What is expected:
Where "limit" occurs in a line of the entries below, copy that line.

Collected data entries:
◆ ◆ ◆ ◆ ◆

import Mathlib
import Literature.NumberTheory.LFunctions.Zhang2022.Section15BCoprimeLocalEstimate
import HarnessLib

/-!
# Zhang (2022), §15 p. 84: "`ℳ₁(d,l;s) ≪ ∏_{q∣dl}(1 + cq^{−9/10})` for `σ > 9/10`" (§15.u035) — PROVED

Topic `Literature/NumberTheory/LFunctions/Zhang2022` (Landau–Siegel audit tree; verdict-neutral).
Y. Zhang, *Discrete mean estimates and the Landau–Siegel zero*, arXiv:2211.02515v1 (2022)
[Zhang2022LandauSiegel] — **an unrefereed manuscript under adjudication**. The typed CLAIM node
`Typed.Section15B.Step15_u035` (DAG `Z22:§15.u035`, tex L4209; a frontier leaf of the whole-DAG theorem,
binder `h15u035` of `theorem1_of_leaves_v18`) is discharged OUTRIGHT from the tree's local estimates:

* §15.u032 (`step15_u032_holds`, `Section15BCoprimeLocalEstimate`): `‖factor_q − 1‖ ≤ C₂q^{−19/10}` for
  `(q,dl) = 1`; §15.u033 (`step15_u033_holds`, `Section15BLocalEstimates`): `‖factor_q − 1‖ ≤ C₃q^{−9/10}`
  for `q ∣ dl`; §15.u034 analytic clause (`step15_u034an_holds`): the Euler product
  `ℳ₁(d,l;s) = ∏'_q factor_q` converges on `σ > 9/10`.
* Hence every finite partial product has norm `≤ ∏(1 + ‖factor_q − 1‖) ≤ exp(C₂Σ_q q^{−19/10}) ·
  ∏_{q∣dl}(1 + C₃q^{−9/10})`, and the bound passes to the limit: `step15_u035_of`, `step15_u035_holds`
  with `c := max C₃ 0`, `C := exp(max C₂ 0 · Σ'_q q^{−19/10})` (absolute constants).

Nothing about Theorems 1–2 of the source is implied; nothing here bears on the verdict on (8.24).

## References

* Y. Zhang, arXiv:2211.02515v1 (2022), §15 p. 84, tex L4195–L4212. [cite: Zhang2022LandauSiegel, §15 p. 84]
-/

noncomputable section

open Complex Real Filter Topology

namespace Literature.NumberTheory.LFunctions.Zhang2022.Typed.Section15B

open Literature.NumberTheory.LFunctions.Zhang2022
open Literature.NumberTheory.LFunctions.Zhang2022.Skeleton

/-- `‖∏_{i∈A} F i‖ ≤ ∏_{i∈A} (1 + ‖F i − 1‖)`. [folklore] -/
private theorem norm_prod_le_prod_one_add_norm_sub_one {ι : Type*} (A : Finset ι) (F : ι → ℂ) :
    ‖∏ i ∈ A, F i‖ ≤ ∏ i ∈ A, (1 + ‖F i - 1‖) := by
  rw [norm_prod]
  refine Finset.prod_le_prod (fun i _ => norm_nonneg _) fun i _ => ?_
  calc ‖F i‖ = ‖(F i - 1) + 1‖ := by rw [sub_add_cancel]
    _ ≤ ‖F i - 1‖ + ‖(1 : ℂ)‖ := norm_add_le _ _
    _ = 1 + ‖F i - 1‖ := by rw [norm_one, add_comm]

/-- `∏_{i∈A} (1 + x i) ≤ exp (Σ_{i∈A} x i)` for `x ≥ 0`. [folklore] -/
private theorem prod_one_add_le_exp_sum {ι : Type*} (A : Finset ι) {x : ι → ℝ} (hx : ∀ i, 0 ≤ x i) :
    ∏ i ∈ A, (1 + x i) ≤ Real.exp (∑ i ∈ A, x i) := by
  rw [Real.exp_sum]
  exact Finset.prod_le_prod (fun i _ => by linarith [hx i]) fun i _ => by
    linarith [Real.add_one_le_exp (x i)]

/-- `1 ≤ ∏_{i∈s} f i` when every `f i ≥ 1` (real version). [folklore] -/
private theorem one_le_prod_real {ι : Type*} (s : Finset ι) {f : ι → ℝ} (h : ∀ i ∈ s, 1 ≤ f i) :
    1 ≤ ∏ i ∈ s, f i :=
  calc (1 : ℝ) = ∏ _i ∈ s, (1 : ℝ) := Finset.prod_const_one.symm
    _ ≤ ∏ i ∈ s, f i := Finset.prod_le_prod (fun _ _ => zero_le_one) h

/-- A sub-product of factors `≥ 1` is bounded by the full product (real version). [folklore] -/
private theorem prod_le_prod_of_subset_of_one_le_real {ι : Type*} [DecidableEq ι] {s t : Finset ι}
    (hst : s ⊆ t) {f : ι → ℝ} (h1 : ∀ i ∈ t, 1 ≤ f i) : ∏ i ∈ s, f i ≤ ∏ i ∈ t, f i := by
  rw [← Finset.prod_sdiff hst]
  have hs0 : 0 ≤ ∏ i ∈ s, f i := Finset.prod_nonneg fun i hi => zero_le_one.trans (h1 i (hst hi))
  have h := one_le_prod_real (t \ s) (f := f) fun i hi => h1 i (Finset.mem_sdiff.mp hi).1
  exact le_mul_of_one_le_left hs0 h

/-- **§15.u035 from §15.u032, §15.u033 and the convergence of the Euler product (§15.u034)**
(DAG `Z22:§15.u035` ⇐ `Z22:§15.u032` + `Z22:§15.u033` + `Z22:§15.u034`): for all large `D` under (A),
`d, l ≥ 1` and `σ > 9/10`, `‖ℳ₁(d,l;s)‖ ≤ C ∏_{q∣dl}(1 + c q^{−9/10})` with the absolute constants
`c = max C₃ 0`, `C = exp(max C₂ 0 · Σ'_q q^{−19/10})`. [cite: Zhang2022LandauSiegel, §15 p. 84] -/
theorem step15_u035_of (c' : ℝ) (h32 : Step15_u032 c') (h33 : Step15_u033 c')
    (h34 : Step15_u034an c') : Step15_u035 c' := by
  classical
  obtain ⟨C₂, h32⟩ := h32
  obtain ⟨C₃, h33⟩ := h33
  set C₂' : ℝ := max C₂ 0 with hC₂'
  set C₃' : ℝ := max C₃ 0 with hC₃'
  have hC₂'0 : 0 ≤ C₂' := le_max_right _ _
  have hC₃'0 : 0 ≤ C₃' := le_max_right _ _
  -- the global majorant over the primes and the global constant
  set x : Nat.Primes → ℝ := fun q => C₂' * ((q : ℕ) : ℝ) ^ (-(19 / 10 : ℝ)) with hxdef
  have hx0 : ∀ q, 0 ≤ x q := fun q => by positivity
  have hxsum : Summable x := by
    have h : Summable fun n : ℕ => (n : ℝ) ^ (-(19 / 10 : ℝ)) :=
      Real.summable_nat_rpow.mpr (by norm_num)
    exact (h.comp_injective Subtype.val_injective).mul_left C₂'
  set K : ℝ := Real.exp (∑' q, x q) with hK
  refine ⟨C₃', K, ?_⟩
  obtain ⟨D₀, hD₀⟩ := (h32.and h33).and h34
  refine ⟨D₀, fun D _ χ hD hq hp hA d l hd hl s hs => ?_⟩
  obtain ⟨⟨e32, e33⟩, e34⟩ := hD₀ D χ hD hq hp
  have hdl0 : 0 < d * l := Nat.mul_pos hd hl
  obtain ⟨hmul, -⟩ := e34 hA d l hd hl
  set F : Nat.Primes → ℂ := fun q => calM1Factor c' χ (q : ℕ) d l s with hF
  have hHP : HasProd F (calM1 c' χ d l s) := (hmul s hs).hasProd
  -- the local majorants
  set y : Nat.Primes → ℝ := fun q =>
    if (q : ℕ) ∣ d * l then C₃' * ((q : ℕ) : ℝ) ^ (-(9 / 10 : ℝ)) else 0 with hydef
  have hy0 : ∀ q, 0 ≤ y q := fun q => by
    simp only [hydef]; split_ifs <;> positivity
  have hFb : ∀ q : Nat.Primes, ‖F q - 1‖ ≤ x q + y q := by
    intro q
    have hqprime : (q : ℕ).Prime := q.prop
    have hq0 : (0 : ℝ) < ((q : ℕ) : ℝ) := by exact_mod_cast hqprime.pos
    by_cases hc : Nat.Coprime (q : ℕ) (d * l)
    · have h := e32 hA (q : ℕ) d l hqprime hd hl hc s hs
      have h' : ‖F q - 1‖ ≤ x q :=
        h.trans (mul_le_mul_of_nonneg_right (le_max_left _ _) (Real.rpow_nonneg hq0.le _))
      linarith [hy0 q]
    · have h := e33 hA (q : ℕ) d l hqprime hd hl hc s hs
      have hdvd : (q : ℕ) ∣ d * l := not_not.mp (mt hqprime.coprime_iff_not_dvd.mpr hc)
      have h' : ‖F q - 1‖ ≤ y q := by
        simp only [hydef, if_pos hdvd]
        exact h.trans (mul_le_mul_of_nonneg_right (le_max_left _ _) (Real.rpow_nonneg hq0.le _))
      linarith [hx0 q]
  -- the target bound
  set Pdl : ℝ := ∏ q ∈ (d * l).primeFactors, (1 + C₃' * (q : ℝ) ^ (-(9 / 10 : ℝ))) with hPdl
  set B : ℝ := K * Pdl with hB
  -- every finite partial product is bounded by `B`
  have hAll : ∀ A : Finset Nat.Primes, ‖∏ q ∈ A, F q‖ ≤ B := by
    intro A
    have h1 : ‖∏ q ∈ A, F q‖ ≤ ∏ q ∈ A, (1 + (x q + y q)) :=
      (norm_prod_le_prod_one_add_norm_sub_one A F).trans
        (Finset.prod_le_prod (fun q _ => by positivity) fun q _ => by linarith [hFb q])
    have h2 : ∏ q ∈ A, (1 + (x q + y q)) ≤ (∏ q ∈ A, (1 + x q)) * ∏ q ∈ A, (1 + y q) := by
      rw [← Finset.prod_mul_distrib]
      exact Finset.prod_le_prod (fun q _ => by linarith [hx0 q, hy0 q]) fun q _ => by
        nlinarith [hx0 q, hy0 q]
    have h3 : ∏ q ∈ A, (1 + x q) ≤ K := by
      refine (prod_one_add_le_exp_sum A hx0).trans ?_
      rw [hK]
      exact Real.exp_le_exp.mpr (hxsum.sum_le_tsum A fun q _ => hx0 q)
    have h4 : ∏ q ∈ A, (1 + y q) ≤ Pdl := by
      -- `∏_{q∈A}(1 + y q) = ∏_{q∈A, q∣dl} g q`, and `{q ∈ A : q ∣ dl} ↪ (dl).primeFactors`, `g ≥ 1`
      set g : ℕ → ℝ := fun n => 1 + C₃' * (n : ℝ) ^ (-(9 / 10 : ℝ)) with hg
      have hg1 : ∀ n, 1 ≤ g n := fun n => by
        have : 0 ≤ C₃' * (n : ℝ) ^ (-(9 / 10 : ℝ)) := by positivity
        simp only [hg]; linarith
      set A' : Finset Nat.Primes := A.filter (fun q : Nat.Primes => (q : ℕ) ∣ d * l) with hA'
      have hrw : ∏ q ∈ A, (1 + y q) = ∏ q ∈ A', g q := by
        rw [hA', Finset.prod_filter]
        refine Finset.prod_congr rfl fun q _ => ?_
        by_cases hqd : (q : ℕ) ∣ d * l
        · simp only [hydef, hg, if_pos hqd]
        · simp only [hydef, hg, if_neg hqd, add_zero]
      have himg : ∏ n ∈ A'.image (fun q : Nat.Primes => (q : ℕ)), g n = ∏ q ∈ A', g q :=
        Finset.prod_image fun q _ q' _ h => Subtype.val_injective h
      have hsub : A'.image (fun q : Nat.Primes => (q : ℕ)) ⊆ (d * l).primeFactors := by
        intro n hn
        obtain ⟨q, hq', rfl⟩ := Finset.mem_image.mp hn
        exact Nat.mem_primeFactors.mpr ⟨q.prop, (Finset.mem_filter.mp hq').2, hdl0.ne'⟩
      calc ∏ q ∈ A, (1 + y q) = ∏ q ∈ A', g q := hrw
        _ = ∏ n ∈ A'.image (fun q : Nat.Primes => (q : ℕ)), g n := himg.symm
        _ ≤ ∏ n ∈ (d * l).primeFactors, g n :=
            prod_le_prod_of_subset_of_one_le_real hsub fun n _ => hg1 n
        _ = Pdl := by rw [hPdl]
    have hK0 : 0 ≤ K := (Real.exp_pos _).le
    have hP1 : 0 ≤ ∏ q ∈ A, (1 + y q) := Finset.prod_nonneg fun q _ => by linarith [hy0 q]
    calc ‖∏ q ∈ A, F q‖ ≤ (∏ q ∈ A, (1 + x q)) * ∏ q ∈ A, (1 + y q) := h1.trans h2
      _ ≤ K * Pdl := mul_le_mul h3 h4 hP1 hK0
  -- pass to the limit of the unconditional product
  have hT : Tendsto (fun A : Finset Nat.Primes => ∏ q ∈ A, F q) atTop (𝓝 (calM1 c' χ d l s)) := hHP
  have hclosed : IsClosed {z : ℂ | ‖z‖ ≤ B} := isClosed_le continuous_norm continuous_const
  have hmem := hclosed.mem_of_tendsto hT (Filter.Eventually.of_forall hAll)
  simpa only [hB, hPdl, Set.mem_setOf_eq] using hmem

/-- **§15.u035 holds outright** (DAG `Z22:§15.u035`): `step15_u035_of` fed with the tree theorems
`step15_u032_holds`, `step15_u033_holds`, `step15_u034an_holds` — the frontier leaf `h15u035` of the
whole-DAG theorem is DISCHARGED. [cite: Zhang2022LandauSiegel, §15 p. 84] -/
theorem step15_u035_holds (c' : ℝ) : Step15_u035 c' :=
  step15_u035_of c' (step15_u032_holds c') (step15_u033_holds c') (step15_u034an_holds c')

variable (c' : ℝ) in
/-- `Step15_u035` — `_holds` alias of `step15_u035_holds` above under the fact's exact name, stated under the
prover's own binders as section variables (appended 2026-08-28, D-0026 bookkeeping: the proof term is the
existing theorem of this file; no statement, definition or attribute is edited; no new named fact; the
ledger's debt table listed the fact unproved). [cite: Zhang2022LandauSiegel, §15 p. 84] -/
theorem _root_.Literature.NumberTheory.LFunctions.Zhang2022.Typed.Section15B.Step15_u035_holds :
    _root_.Literature.NumberTheory.LFunctions.Zhang2022.Typed.Section15B.Step15_u035 c' :=
  _root_.Literature.NumberTheory.LFunctions.Zhang2022.Typed.Section15B.step15_u035_holds (c' := c')

end Literature.NumberTheory.LFunctions.Zhang2022.Typed.Section15B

◆ ◆ ◆ ◆ ◆

Result of the task:
  ∏_{q∣dl}(1 + C₃q^{−9/10})`, and the bound passes to the limit: `step15_u035_of`, `step15_u035_holds`
  -- pass to the limit of the unconditional product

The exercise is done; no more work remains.